▶ [What the task requires]:
When a line in the entries below contains the word "hAdef", copy that line.

▶ [Supplied entries]:
/-- **THEOREM 4 AT THE FLAT BACKGROUND U₀ = 1 (linear chart, constant domain sequence, tori of record) WITH THE COMPLETE LIST (1.36)–(1.39),
HYPOTHESIS-FREE.**  There are ONE constant `B₁ = 5dLB₀(d, L) ≥ 1` and ONE function `B₂(·) = 5dL·B₀(·) ≥ 1` (Prop. 3's «B₁ = 5dLB₀,
B₂(β₀) = 5dLB₀(β₀)») such that for every torus of record `i`, all `α₀, α₁ ≥ 0` and every perturbation A′ with `sup|D*DA′| ≦ 2α₀` and
`sup|Q_kA′| ≦ 2dLα₁`: (i) ∃! λ with `Q′_kλ = 0 ∧ R∂ᴴ(A′ + ∂λ) = 0` («exactly one gauge transformation u satisfying (1.29) and … (1.38)»);
(ii) for every such λ the field `A = A′ + ∂λ` satisfies (1.37) `Q_kA = Q_kA′`, the four sup members `|A(b)|, |(∇A)(ν,b)|, |(D*DA)(b)|, |(ΔA)(b)|
≦ B₁(α₀ + α₁)` (these from `B8Thm4FlatTorus.thm4_flat` BY NAME) AND THE HÖLDER MEMBER of (1.36): `‖A‖_{1,β} = ‖∇A‖_β ≦ B₂(β₀)(α₀ + α₁)`
for every `0 ≦ β₀ < 1`, `β ≦ β₀` (§3 with |J| ≦ 2α₀, |B₁| ≦ 2dLα₁, `2α₀ + 2dLα₁ ≦ 5dL(α₀ + α₁)`; no bootstrap is needed in the linear chart).
[cite: Balaban1985RegularSpaces, Thm 4 p.88, (1.67) p.88, (1.36)–(1.38) p.82, (1.39) p.83, Prop. 3 (1.62) p.87, (1.55)–(1.59) p.86;
Balaban1984PropagatorsI, (1.115) p.36, (1.109) p.35] -/
theorem thm4_flat_five (hd : 1 ≤ d) (hL : Odd L ∧ 1 < L) :
    ∃ B₁ : ℝ, ∃ B₂ : ℝ → ℝ, 1 ≤ B₁ ∧ (∀ β₀, 1 ≤ B₂ β₀) ∧
      ∀ (i : TopIdx d L) (α₀ α₁ : ℝ) (A' : Tor (fine (nP i.P) (MP i.P)) × Fin i.P.d → ℂ),
      0 ≤ α₀ → 0 ≤ α₁ →
      (∀ b, ‖((1 / 2 : ℂ) • ((CurlOp (fine (nP i.P) (MP i.P)) ((nP i.P : ℕ) : ℂ))ᴴ *ᵥ
          (CurlOp (fine (nP i.P) (MP i.P)) ((nP i.P : ℕ) : ℂ) *ᵥ A'))) b‖ ≤ 2 * α₀) →
      (∀ c, ‖(QvOp (nP i.P) (MP i.P) *ᵥ A') c‖ ≤ 2 * d * L * α₁) →
      (∃! lam : Tor (fine (nP i.P) (MP i.P)) → ℂ, QsOp (nP i.P) (MP i.P) *ᵥ lam = 0 ∧
        RT (nP i.P) (MP i.P) *ᵥ ((GradOp (fine (nP i.P) (MP i.P)) ((nP i.P : ℕ) : ℂ))ᴴ *ᵥ
          (A' + GradOp (fine (nP i.P) (MP i.P)) ((nP i.P : ℕ) : ℂ) *ᵥ lam)) = 0) ∧
      ∀ lam : Tor (fine (nP i.P) (MP i.P)) → ℂ, QsOp (nP i.P) (MP i.P) *ᵥ lam = 0 →
        RT (nP i.P) (MP i.P) *ᵥ ((GradOp (fine (nP i.P) (MP i.P)) ((nP i.P : ℕ) : ℂ))ᴴ *ᵥ
          (A' + GradOp (fine (nP i.P) (MP i.P)) ((nP i.P : ℕ) : ℂ) *ᵥ lam)) = 0 →
        QvOp (nP i.P) (MP i.P) *ᵥ (A' + GradOp (fine (nP i.P) (MP i.P)) ((nP i.P : ℕ) : ℂ) *ᵥ lam)
            = QvOp (nP i.P) (MP i.P) *ᵥ A' ∧
        (∀ b, ‖(A' + GradOp (fine (nP i.P) (MP i.P)) ((nP i.P : ℕ) : ℂ) *ᵥ lam) b‖ ≤ B₁ * (α₀ + α₁)) ∧
        (∀ ν b, ‖grad (nP i.P) (MP i.P) (A' + GradOp (fine (nP i.P) (MP i.P)) ((nP i.P : ℕ) : ℂ) *ᵥ lam) ν b‖
            ≤ B₁ * (α₀ + α₁)) ∧
        (∀ b, ‖((1 / 2 : ℂ) • ((CurlOp (fine (nP i.P) (MP i.P)) ((nP i.P : ℕ) : ℂ))ᴴ *ᵥ
            (CurlOp (fine (nP i.P) (MP i.P)) ((nP i.P : ℕ) : ℂ) *ᵥ
              (A' + GradOp (fine (nP i.P) (MP i.P)) ((nP i.P : ℕ) : ℂ) *ᵥ lam)))) b‖ ≤ B₁ * (α₀ + α₁)) ∧
        (∀ b, ‖(Lap (nP i.P) (MP i.P) *ᵥ (A' + GradOp (fine (nP i.P) (MP i.P)) ((nP i.P : ℕ) : ℂ) *ᵥ lam)) b‖
            ≤ B₁ * (α₀ + α₁)) ∧
        (∀ β₀ β : ℝ, 0 ≤ β₀ → β₀ < 1 → β ≤ β₀ →
          holderT (nP i.P) (MP i.P) β
              (grad (nP i.P) (MP i.P) (A' + GradOp (fine (nP i.P) (MP i.P)) ((nP i.P : ℕ) : ℂ) *ᵥ lam))
            ≤ B₂ β₀ * (α₀ + α₁)) := by
  obtain ⟨B₁, hB₁, h4⟩ := thm4_flat hd hL
  obtain ⟨B₀H, hBH, hH⟩ := ineq159_flat_holder_printed hd hL
  have hdL : (1 : ℝ) ≤ (d : ℝ) * (L : ℝ) := by
    have h1 : (1 : ℝ) ≤ d := by exact_mod_cast hd
    have h2 : (1 : ℝ) ≤ L := by exact_mod_cast hL.2.le
    nlinarith
  refine ⟨B₁, fun β₀ => 5 * d * L * B₀H β₀, hB₁, fun β₀ => ?_, fun i α₀ α₁ A' hα₀ hα₁ hJ hQ => ?_⟩
  · -- `1 ≤ 5dL·B₀(β₀)`
    calc (1 : ℝ) ≤ 5 * ((d : ℝ) * L) * 1 := by linarith
      _ ≤ 5 * ((d : ℝ) * L) * B₀H β₀ := mul_le_mul_of_nonneg_left (hBH β₀) (by positivity)
      _ = 5 * d * L * B₀H β₀ := by ring
  obtain ⟨hex, hall⟩ := h4 i α₀ α₁ A' hα₀ hα₁ hJ hQ
  refine ⟨hex, fun lam hlam hLan => ?_⟩
  obtain ⟨h37, hA, hg, hdd, hl⟩ := hall lam hlam hLan
  refine ⟨h37, hA, hg, hdd, hl, fun β₀ β hβ₀0 hβ₀1 hββ₀ => ?_⟩
  -- the gauge-fixed field and its (1.55)/(1.56) data
  set A : Tor (fine (nP i.P) (MP i.P)) × Fin i.P.d → ℂ :=
    A' + GradOp (fine (nP i.P) (MP i.P)) ((nP i.P : ℕ) : ℂ) *ᵥ lam with hAdef
  set J : Tor (fine (nP i.P) (MP i.P)) × Fin i.P.d → ℂ :=
    (1 / 2 : ℂ) • ((CurlOp (fine (nP i.P) (MP i.P)) ((nP i.P : ℕ) : ℂ))ᴴ *ᵥ
      (CurlOp (fine (nP i.P) (MP i.P)) ((nP i.P : ℕ) : ℂ) *ᵥ A)) with hJdef
  set B₁' : Tor (MP i.P) × Fin i.P.d → ℂ := QvOp (nP i.P) (MP i.P) *ᵥ A with hB1def
  have h37' : B₁' = QvOp (nP i.P) (MP i.P) *ᵥ A' := by rw [hB1def, hAdef, avg_act_eq _ _ A' hlam]
  have h55J : J = (1 / 2 : ℂ) • ((CurlOp (fine (nP i.P) (MP i.P)) ((nP i.P : ℕ) : ℂ))ᴴ *ᵥ
      (CurlOp (fine (nP i.P) (MP i.P)) ((nP i.P : ℕ) : ℂ) *ᵥ A')) := by rw [hJdef, hAdef, dd_act_eq]
  -- sizes: |J| ≤ 2α₀, |B₁| ≤ 2dLα₁
  have hJsup : supNorm univ J ≤ 2 * α₀ := supNorm_le (by linarith) fun b _ => by rw [h55J]; exact hJ b
  have hBsup : supNorm univ B₁' ≤ 2 * d * L * α₁ := supNorm_le (by positivity) fun c _ => by rw [h37']; exact hQ c
  -- the Hölder line at β₀, then monotonicity
  have hβ₀ := hH i J A B₁' rfl hLan rfl β₀ hβ₀0 hβ₀1
  have hBH0 : 0 ≤ B₀H β₀ := zero_le_one.trans (hBH β₀)
  have hbound : B₀H β₀ * (supNorm univ J + supNorm univ B₁') ≤ 5 * d * L * B₀H β₀ * (α₀ + α₁) := by
    have h1 : supNorm univ J + supNorm univ B₁' ≤ 2 * α₀ + 2 * d * L * α₁ := add_le_add hJsup hBsup
    have h2 : 2 * α₀ + 2 * d * L * α₁ ≤ 5 * d * L * (α₀ + α₁) := by
      nlinarith [mul_nonneg (sub_nonneg.2 hdL) hα₀, mul_nonneg (sub_nonneg.2 hdL) hα₁]
    calc B₀H β₀ * (supNorm univ J + supNorm univ B₁') ≤ B₀H β₀ * (5 * d * L * (α₀ + α₁)) :=
          mul_le_mul_of_nonneg_left (h1.trans h2) hBH0
      _ = 5 * d * L * B₀H β₀ * (α₀ + α₁) := by ring
  exact (holderT_exponent_mono hββ₀ _).trans (hβ₀.trans hbound)

/-- **THEOREM 2 AT THE FLAT BACKGROUND U₀ = 1 WITH THE COMPLETE LIST (1.36)–(1.39)** («Of course this theorem implies Theorem 2», p. 88):
with the constants B₁ = 5dLB₀, B₂(β₀) = 5dLB₀(β₀) of `thm4_flat_five` — «there exists exactly one gauge transformation u satisfying (1.29) and
such that the conditions (1.36)–(1.39) hold for the configuration U₁ = U′^{u⁻¹}» — read in the linear chart at the surviving level: ∃! restricted
λ in the Landau gauge (1.38), and for it (1.36) `|A|, |∇^η_{U₀}A| ≦ B₁(α₀ + α₁)`, `‖A‖_{1,β} ≦ B₂(β₀)(α₀ + α₁)` (β ≦ β₀ < 1), (1.37) `Q_kA = Q_kA′`,
(1.39) `|D^{η*}_{U₀}D^η_{U₀}A|, |Δ^η_{U₀}A| ≦ B₁(α₀ + α₁)`.  This completes the printed conclusion list of `B8Thm4FlatTorus.thm2_flat` in its own
scope. [cite: Balaban1985RegularSpaces, Thm 2 p.83, (1.36)–(1.38) p.82, (1.39) p.83, Thm 4 p.88, Prop. 3 p.87] -/
theorem thm2_flat_five (hd : 1 ≤ d) (hL : Odd L ∧ 1 < L) :
    ∃ B₁ : ℝ, ∃ B₂ : ℝ → ℝ, 1 ≤ B₁ ∧ (∀ β₀, 1 ≤ B₂ β₀) ∧
      ∀ (i : TopIdx d L) (α₀ α₁ : ℝ) (A' : Tor (fine (nP i.P) (MP i.P)) × Fin i.P.d → ℂ),
      0 ≤ α₀ → 0 ≤ α₁ →
      (∀ b, ‖((1 / 2 : ℂ) • ((CurlOp (fine (nP i.P) (MP i.P)) ((nP i.P : ℕ) : ℂ))ᴴ *ᵥ
          (CurlOp (fine (nP i.P) (MP i.P)) ((nP i.P : ℕ) : ℂ) *ᵥ A'))) b‖ ≤ 2 * α₀) →
      (∀ c, ‖(QvOp (nP i.P) (MP i.P) *ᵥ A') c‖ ≤ 2 * d * L * α₁) →
      ∃! lam : Tor (fine (nP i.P) (MP i.P)) → ℂ, QsOp (nP i.P) (MP i.P) *ᵥ lam = 0 ∧
        RT (nP i.P) (MP i.P) *ᵥ ((GradOp (fine (nP i.P) (MP i.P)) ((nP i.P : ℕ) : ℂ))ᴴ *ᵥ
          (A' + GradOp (fine (nP i.P) (MP i.P)) ((nP i.P : ℕ) : ℂ) *ᵥ lam)) = 0 ∧
        QvOp (nP i.P) (MP i.P) *ᵥ (A' + GradOp (fine (nP i.P) (MP i.P)) ((nP i.P : ℕ) : ℂ) *ᵥ lam)
            = QvOp (nP i.P) (MP i.P) *ᵥ A' ∧
        (∀ b, ‖(A' + GradOp (fine (nP i.P) (MP i.P)) ((nP i.P : ℕ) : ℂ) *ᵥ lam) b‖ ≤ B₁ * (α₀ + α₁)) ∧
        (∀ ν b, ‖grad (nP i.P) (MP i.P) (A' + GradOp (fine (nP i.P) (MP i.P)) ((nP i.P : ℕ) : ℂ) *ᵥ lam) ν b‖
            ≤ B₁ * (α₀ + α₁)) ∧
        (∀ b, ‖((1 / 2 : ℂ) • ((CurlOp (fine (nP i.P) (MP i.P)) ((nP i.P : ℕ) : ℂ))ᴴ *ᵥ
            (CurlOp (fine (nP i.P) (MP i.P)) ((nP i.P : ℕ) : ℂ) *ᵥ
              (A' + GradOp (fine (nP i.P) (MP i.P)) ((nP i.P : ℕ) : ℂ) *ᵥ lam)))) b‖ ≤ B₁ * (α₀ + α₁)) ∧
        (∀ b, ‖(Lap (nP i.P) (MP i.P) *ᵥ (A' + GradOp (fine (nP i.P) (MP i.P)) ((nP i.P : ℕ) : ℂ) *ᵥ lam)) b‖
            ≤ B₁ * (α₀ + α₁)) ∧
        (∀ β₀ β : ℝ, 0 ≤ β₀ → β₀ < 1 → β ≤ β₀ →
          holderT (nP i.P) (MP i.P) β
              (grad (nP i.P) (MP i.P) (A' + GradOp (fine (nP i.P) (MP i.P)) ((nP i.P : ℕ) : ℂ) *ᵥ lam))
            ≤ B₂ β₀ * (α₀ + α₁)) := by
  obtain ⟨B₁, B₂, hB₁, hB₂, h⟩ := thm4_flat_five hd hL
  refine ⟨B₁, B₂, hB₁, hB₂, fun i α₀ α₁ A' hα₀ hα₁ hJ hQ => ?_⟩
  obtain ⟨⟨lam, ⟨hQl, hLl⟩, huniq⟩, hall⟩ := h i α₀ α₁ A' hα₀ hα₁ hJ hQ
  obtain ⟨h37, hA, hg, hdd, hl, hh⟩ := hall lam hQl hLl
  exact ⟨lam, ⟨hQl, hLl, h37, hA, hg, hdd, hl, hh⟩, fun lam' h' => huniq lam' ⟨h'.1, h'.2.1⟩⟩

end Main

/-! ## §6 The printed «(Lʲη)^{−2−β} on Ω_j, j = 0, 1, …, k» reading over the constant domain sequence -/

section Levels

▶ [Task output]:
    A' + GradOp (fine (nP i.P) (MP i.P)) ((nP i.P : ℕ) : ℂ) *ᵥ lam with hAdef
  have h37' : B₁' = QvOp (nP i.P) (MP i.P) *ᵥ A' := by rw [hB1def, hAdef, avg_act_eq _ _ A' hlam]
      (CurlOp (fine (nP i.P) (MP i.P)) ((nP i.P : ℕ) : ℂ) *ᵥ A')) := by rw [hJdef, hAdef, dd_act_eq]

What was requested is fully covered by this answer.